The Company recognized a $7.8 million loss on sale of assets in the
three months ended June 30, 1998. Approximately $5.2 million relates to the
anticipated sale of five nursing homes in the third quarter of 1998 and for
certain adjustments to the sale price of three nursing homes sold in 1996.
Approximately $2.4 million relates to additional losses on the Company's
anticipated sale of its outpatient rehabilitation clinics in Canada. The
Company recorded a $7.0 million loss in 1997 in order to reduce the carrying
value of its Canadian operations to fair value based on its estimates of
selling value and of costs to sell.
Excluding RCA and the loss on sale of assets, litigation and
investigation costs and the merger expense (collectively the "Special
Charges"), the Company's effective tax rate was 42.8% for the three months
ended June 30, 1998 and was 39.0% for the three months ended June 30, 1997.
The increase in the effective tax rate was primarily due to a less favorable
mix of state income in the United States and the increased amount of
nondeductible goodwill amortization expense resulting primarily from the
acquisition of Regency. RCA recorded a tax benefit of $2.3 million for the
three months ended June 30, 1997 on its loss of $6.9 million, but did not
record any benefit for the three months ended June 30, 1998 on its loss of
$14.2 million due to uncertainty regarding the realization of the tax
benefit.
In the three months ended June 30, 1998, the Company recorded an
extraordinary loss of $10.1 million, net of income tax benefit of $3.7
million. Approximately $10.2 million of the gross loss relates to the
permanent pay-down of $300 million of the term loan portion of the Company's
credit facility. The remaining $3.7 million of the gross loss relates to the
retirement of $5.0 million of Contour convertible debentures which were
purchased by the Company.
Excluding RCA, the Special Charges and the extraordinary loss, net
earnings increased 20% from $17.8 million for the three months ended June 30,
1997 to $21.3 million for the three months ended June 30, 1998. As a
percentage of net revenues, net earnings before income taxes, excluding RCA,
the Special Charges and the extraordinary loss, decreased from 6.5% for the
three months ended June 30, 1997 to 4.9% for the three months ended June 30,
1998. The margin decrease was primarily due to increased borrowings and
borrowing costs, and increased corporate and general administrative expenses.

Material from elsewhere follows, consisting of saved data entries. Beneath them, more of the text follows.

import Summits.AtomisticToContinuum.FouriersLaw.Theorems.VanishingNoiseTransferNoiseLocalityStubResponseDensityNoisyDyson7

/-!
# Flip-noisy response density, step 8: the EXACT response identity of the flip-noisy steady state
(helpers for stub `stub_responseDensityNoisy`)

Helper file `--supports stmt-AtomisticToContinuum-11975` (crux `NoiseLocality`, route
`VanishingNoiseTransfer`, line `relative-flip-energy-transfer`, stub 1b `stub_responseDensityNoisy`),
namespace `…NoiseLocality.StubResponseDensityNoisy.Dyson`.

Baths at `T ± δ/2` (`|δ| < T`), rate `r > 0`; `R = R_r`, `K = Q ∘ₖ R`, `π` an invariant probability
measure of `K`, so that `μ = π R` is the weak flip steady state of the embedded-chain construction
(`VelocityFlipEmbeddedChainSteadyState.lean`); `π_T` the Gibbs measure at the mean temperature,
`g = p_0² - p_{N-1}²`, `c = γ/(2T²)`. For continuous `φ` with `|φ| ≤ C e^{ϑH}` and `ψ = R φ`:

  `μ(φ) - π_T(φ) = δ c r⁻¹ ∑ₙ π_T(g · Kⁿ ψ)`            (`exact_response_identity`)

— an EXACT, non-perturbative identity; the series converges geometrically with constants uniform in
`δ`. Proof: the Poisson equation `χ - Kχ = ψ - π(ψ)` of `…Dyson7` integrated against `π_T`,
`π_T(Q χ) = π_T(χ)`, and the resolvent response identity (`rri_gibbs`) applied to `Q χ` and to `φ`:
all `δ`-dependence of the DETERMINISTIC resolvent kernels is absorbed exactly, `π_T(g) = 0` kills the
centring terms.

No definitions.
-/

noncomputable section

open MeasureTheory ProbabilityTheory Filter Topology Set
open scoped NNReal ENNReal

namespace Summit.AtomisticToContinuum.FouriersLaw.Theorems.NoiseLocality.StubResponseDensityNoisy.Dyson

open Literature.MathematicalPhysics.KineticTheory.HeatConduction
open Literature.Probability.Process Literature.MathematicalPhysics.KineticTheory OscillatorChain

section Exact

variable {N : ℕ} {ω₂ lam β γ : ℝ} (hω : 0 < ω₂) (hl : 0 < lam) (hβ : 0 < β) (hγ : 0 < γ) (hN : 0 < N)
  {T : ℝ} (hT : 0 < T) {ϑ : ℝ} (hϑ : 0 < ϑ) (h2ϑT : 2 * ϑ < 1 / (2 * T)) {r : ℝ} (hr : 0 < r)
include hω hl hβ hγ hN hT hϑ h2ϑT hr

RCA incurred net losses of $6.9 million and $14.2 million for the three
months ended June 30, 1997 and 1998. The
25
<PAGE>
primary reason for the increased net loss was RCA's inability to recognize a
tax benefit on its net operating losses.
SIX MONTHS ENDED JUNE 30, 1998 COMPARED TO SIX MONTHS ENDED JUNE 30, 1997
Total net revenues for the six months ended June 30, 1998 increased 67%
from $981.7 million for the six months ended June 30, 1997 to $1.64 billion.
Approximately $39 million of the increase relates to RCA.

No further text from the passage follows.